*EXERCISE INSTRUCTIONS:* Could you give the entries again, exactly as written?

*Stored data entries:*
-----
import Summits.AtomisticToContinuum.HydrodynamicLimit.Theorems.ImplosionDichotomyDenseExcursionConeLocalityMain
import Summits.AtomisticToContinuum.HydrodynamicLimit.Theorems.ImplosionDichotomyDenseExcursionConeDefs

/-!
# Cone locality for the hard-sphere / athermal `5 × 5` Euler system (line `kidder-knob-melnikov`, stub
# `stub_coneLocality`)

Crux `Summit.AtomisticToContinuum.HydrodynamicLimit.Theses.ImplosionDichotomy.DenseExcursion`
(stmt-AtomisticToContinuum-12586), skeleton `Cruxes/DenseExcursion/Lines/kidder_knob_melnikov.lean`, registered stub
`stub_coneLocality : HsEulerConeLocality` (`…ConeDefs.lean`): domain of dependence in acoustic cones for two `C¹`
solutions of the primitive full Euler system of a monatomic fluid with ONE smooth athermal pressure law
`p = PΘζ(P)` (Dafermos, Hyperbolic Conservation Laws in Continuum Physics, 2nd ed. 2005, Thm 5.2.1, classical case;
the `5 × 5` analogue of `Literature.Analysis.FluidPDE.IsentropicEuler.eqOn_cone_of_eqOn_ball`).

The energy method proper is `ConeLocality.eqOn_cone5` (previous file), stated for pressure coefficients
`ζ, γ ∈ C¹(ℝ)`. Here `ζ` is only smooth on an open `J ⊇ [a, b]`; since the equations, the speed bound and the
hyperbolicity hypothesis only evaluate `ζ` and `ζ'` at densities lying in `[a, b]`, we may replace `ζ` by a globally
smooth function agreeing with it near `[a, b]` (`ConeLocality.exists_contDiff_extension`) and take
`γ = ζ + id·ζ'`; `stub_coneLocality` is this bookkeeping.
-/

noncomputable section

open Set Filter MeasureTheory Metric
open scoped Topology ContDiff RealInnerProductSpace

namespace Summit.AtomisticToContinuum.HydrodynamicLimit.Theorems.KidderKnobMelnikov

open Literature.MathematicalPhysics.KineticTheory (V3)

/-- **Cone locality for the athermal `5 × 5` Euler system** (registered stub `stub_coneLocality` of line
`kidder-knob-melnikov`): `HsEulerConeLocality` holds — two `C¹` triples on the slab `[0, t₁) × ℝ³` solving
`AthermalEulerAt ζ` on the open cone `‖x − x₀‖ + ct < R` with densities in `[a, b] ⊆ J` (`J` open, `ζ ∈ C^∞(J)`,
`a > 0`, `ζ + rζ' > 0` on `[a, b]`), positive temperatures there, `c ≥ ‖U₁‖ + c_s` on the cone and equal data on
the ball agree on the cone. Reduction to `ConeLocality.eqOn_cone5` with a globally smooth replacement of `ζ`.
[cite: Dafermos2005, §5.2, Thm 5.2.1] -/
theorem stub_coneLocality : HsEulerConeLocality := by
  intro ζ J a b hJ hζ hab ha hγ P₁ Θ₁ P₂ Θ₂ U₁ U₂ x₀ R c t₁ hP₁ hΘ₁ hU₁ hP₂ hΘ₂ hU₂ hrange hE hc hspeed h0 t ht
    x hx
  -- `a ≤ b`, or the hypotheses are vacuous at `(t, x)`
  rcases le_or_gt a b with hle | hlt
  swap
  · exact absurd (hrange t ht x hx).1 fun h => (not_le.2 hlt) (h.1.trans h.2)
  -- a globally smooth replacement of `ζ`
  obtain ⟨ζ', hζ', O, hO, habO, hEq⟩ := ConeLocality.exists_contDiff_extension hJ hζ hab hle
  have hD : ∀ r ∈ O, deriv ζ' r = deriv ζ r := fun r hr =>
    Filter.EventuallyEq.deriv_eq (Filter.eventuallyEq_of_mem (hO.mem_nhds hr) hEq)
  have hζ'1 : ContDiff ℝ 1 ζ' := hζ'.of_le (by simp)
  have hdζ' : ContDiff ℝ 1 (deriv ζ') := (contDiff_infty_iff_deriv.1 hζ').2.of_le (by simp)
  have hγ'1 : ContDiff ℝ 1 fun r => ζ' r + r * deriv ζ' r := hζ'1.add (contDiff_id.mul hdζ')
  have hγ'pos : ∀ r ∈ Icc a b, 0 < ζ' r + r * deriv ζ' r := fun r hr => by
    rw [hEq (habO hr), hD r (habO hr)]; exact hγ r hr
  -- rewrite the equations and the speed bound with `ζ'`
  refine ConeLocality.eqOn_cone5 (γ := fun r => ζ' r + r * deriv ζ' r) hζ'1 hγ'1 ha hγ'pos hP₁ hΘ₁ hU₁ hP₂
    hΘ₂ hU₂ (fun s hs y hy => ⟨(hrange s hs y hy).1, (hrange s hs y hy).2.1, (hrange s hs y hy).2.2.1⟩)
    (fun s hs y hy => ?_) hc (fun s hs y hy => ?_) h0 t ht x hx
  · obtain ⟨h1, h2⟩ := hE s hs y hy
    obtain ⟨hr1, hr2, -, -⟩ := hrange s (Ioo_subset_Ico_self hs) y hy
    unfold AthermalEulerAt at h1 h2
    rw [← hEq (habO hr1), ← hD _ (habO hr1)] at h1
    rw [← hEq (habO hr2), ← hD _ (habO hr2)] at h2
    exact ⟨h1, h2⟩
  · obtain ⟨hr1, -, -, -⟩ := hrange s (Ioo_subset_Ico_self hs) y hy
    have h := hspeed s hs y hy
    rw [← hEq (habO hr1), ← hD _ (habO hr1)] at h
    exact h

end Summit.AtomisticToContinuum.HydrodynamicLimit.Theorems.KidderKnobMelnikov

end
-----
*ANSWER TO THIS TASK:*
import Summits.AtomisticToContinuum.HydrodynamicLimit.Theorems.ImplosionDichotomyDenseExcursionConeLocalityMain
import Summits.AtomisticToContinuum.HydrodynamicLimit.Theorems.ImplosionDichotomyDenseExcursionConeDefs

/-!
# Cone locality for the hard-sphere / athermal `5 × 5` Euler system (line `kidder-knob-melnikov`, stub
# `stub_coneLocality`)

Crux `Summit.AtomisticToContinuum.HydrodynamicLimit.Theses.ImplosionDichotomy.DenseExcursion`
(stmt-AtomisticToContinuum-12586), skeleton `Cruxes/DenseExcursion/Lines/kidder_knob_melnikov.lean`, registered stub
`stub_coneLocality : HsEulerConeLocality` (`…ConeDefs.lean`): domain of dependence in acoustic cones for two `C¹`
solutions of the primitive full Euler system of a monatomic fluid with ONE smooth athermal pressure law
`p = PΘζ(P)` (Dafermos, Hyperbolic Conservation Laws in Continuum Physics, 2nd ed. 2005, Thm 5.2.1, classical case;
the `5 × 5` analogue of `Literature.Analysis.FluidPDE.IsentropicEuler.eqOn_cone_of_eqOn_ball`).

The energy method proper is `ConeLocality.eqOn_cone5` (previous file), stated for pressure coefficients
`ζ, γ ∈ C¹(ℝ)`. Here `ζ` is only smooth on an open `J ⊇ [a, b]`; since the equations, the speed bound and the
hyperbolicity hypothesis only evaluate `ζ` and `ζ'` at densities lying in `[a, b]`, we may replace `ζ` by a globally
smooth function agreeing with it near `[a, b]` (`ConeLocality.exists_contDiff_extension`) and take
`γ = ζ + id·ζ'`; `stub_coneLocality` is this bookkeeping.
-/

noncomputable section

open Set Filter MeasureTheory Metric
open scoped Topology ContDiff RealInnerProductSpace

namespace Summit.AtomisticToContinuum.HydrodynamicLimit.Theorems.KidderKnobMelnikov

open Literature.MathematicalPhysics.KineticTheory (V3)

/-- **Cone locality for the athermal `5 × 5` Euler system** (registered stub `stub_coneLocality` of line
`kidder-knob-melnikov`): `HsEulerConeLocality` holds — two `C¹` triples on the slab `[0, t₁) × ℝ³` solving
`AthermalEulerAt ζ` on the open cone `‖x − x₀‖ + ct < R` with densities in `[a, b] ⊆ J` (`J` open, `ζ ∈ C^∞(J)`,
`a > 0`, `ζ + rζ' > 0` on `[a, b]`), positive temperatures there, `c ≥ ‖U₁‖ + c_s` on the cone and equal data on
the ball agree on the cone. Reduction to `ConeLocality.eqOn_cone5` with a globally smooth replacement of `ζ`.
[cite: Dafermos2005, §5.2, Thm 5.2.1] -/
theorem stub_coneLocality : HsEulerConeLocality := by
  intro ζ J a b hJ hζ hab ha hγ P₁ Θ₁ P₂ Θ₂ U₁ U₂ x₀ R c t₁ hP₁ hΘ₁ hU₁ hP₂ hΘ₂ hU₂ hrange hE hc hspeed h0 t ht
    x hx
  -- `a ≤ b`, or the hypotheses are vacuous at `(t, x)`
  rcases le_or_gt a b with hle | hlt
  swap
  · exact absurd (hrange t ht x hx).1 fun h => (not_le.2 hlt) (h.1.trans h.2)
  -- a globally smooth replacement of `ζ`
  obtain ⟨ζ', hζ', O, hO, habO, hEq⟩ := ConeLocality.exists_contDiff_extension hJ hζ hab hle
  have hD : ∀ r ∈ O, deriv ζ' r = deriv ζ r := fun r hr =>
    Filter.EventuallyEq.deriv_eq (Filter.eventuallyEq_of_mem (hO.mem_nhds hr) hEq)
  have hζ'1 : ContDiff ℝ 1 ζ' := hζ'.of_le (by simp)
  have hdζ' : ContDiff ℝ 1 (deriv ζ') := (contDiff_infty_iff_deriv.1 hζ').2.of_le (by simp)
  have hγ'1 : ContDiff ℝ 1 fun r => ζ' r + r * deriv ζ' r := hζ'1.add (contDiff_id.mul hdζ')
  have hγ'pos : ∀ r ∈ Icc a b, 0 < ζ' r + r * deriv ζ' r := fun r hr => by
    rw [hEq (habO hr), hD r (habO hr)]; exact hγ r hr
  -- rewrite the equations and the speed bound with `ζ'`
  refine ConeLocality.eqOn_cone5 (γ := fun r => ζ' r + r * deriv ζ' r) hζ'1 hγ'1 ha hγ'pos hP₁ hΘ₁ hU₁ hP₂
    hΘ₂ hU₂ (fun s hs y hy => ⟨(hrange s hs y hy).1, (hrange s hs y hy).2.1, (hrange s hs y hy).2.2.1⟩)
    (fun s hs y hy => ?_) hc (fun s hs y hy => ?_) h0 t ht x hx
  · obtain ⟨h1, h2⟩ := hE s hs y hy
    obtain ⟨hr1, hr2, -, -⟩ := hrange s (Ioo_subset_Ico_self hs) y hy
    unfold AthermalEulerAt at h1 h2
    rw [← hEq (habO hr1), ← hD _ (habO hr1)] at h1
    rw [← hEq (habO hr2), ← hD _ (habO hr2)] at h2
    exact ⟨h1, h2⟩
  · obtain ⟨hr1, -, -, -⟩ := hrange s (Ioo_subset_Ico_self hs) y hy
    have h := hspeed s hs y hy
    rw [← hEq (habO hr1), ← hD _ (habO hr1)] at h
    exact h

end Summit.AtomisticToContinuum.HydrodynamicLimit.Theorems.KidderKnobMelnikov

end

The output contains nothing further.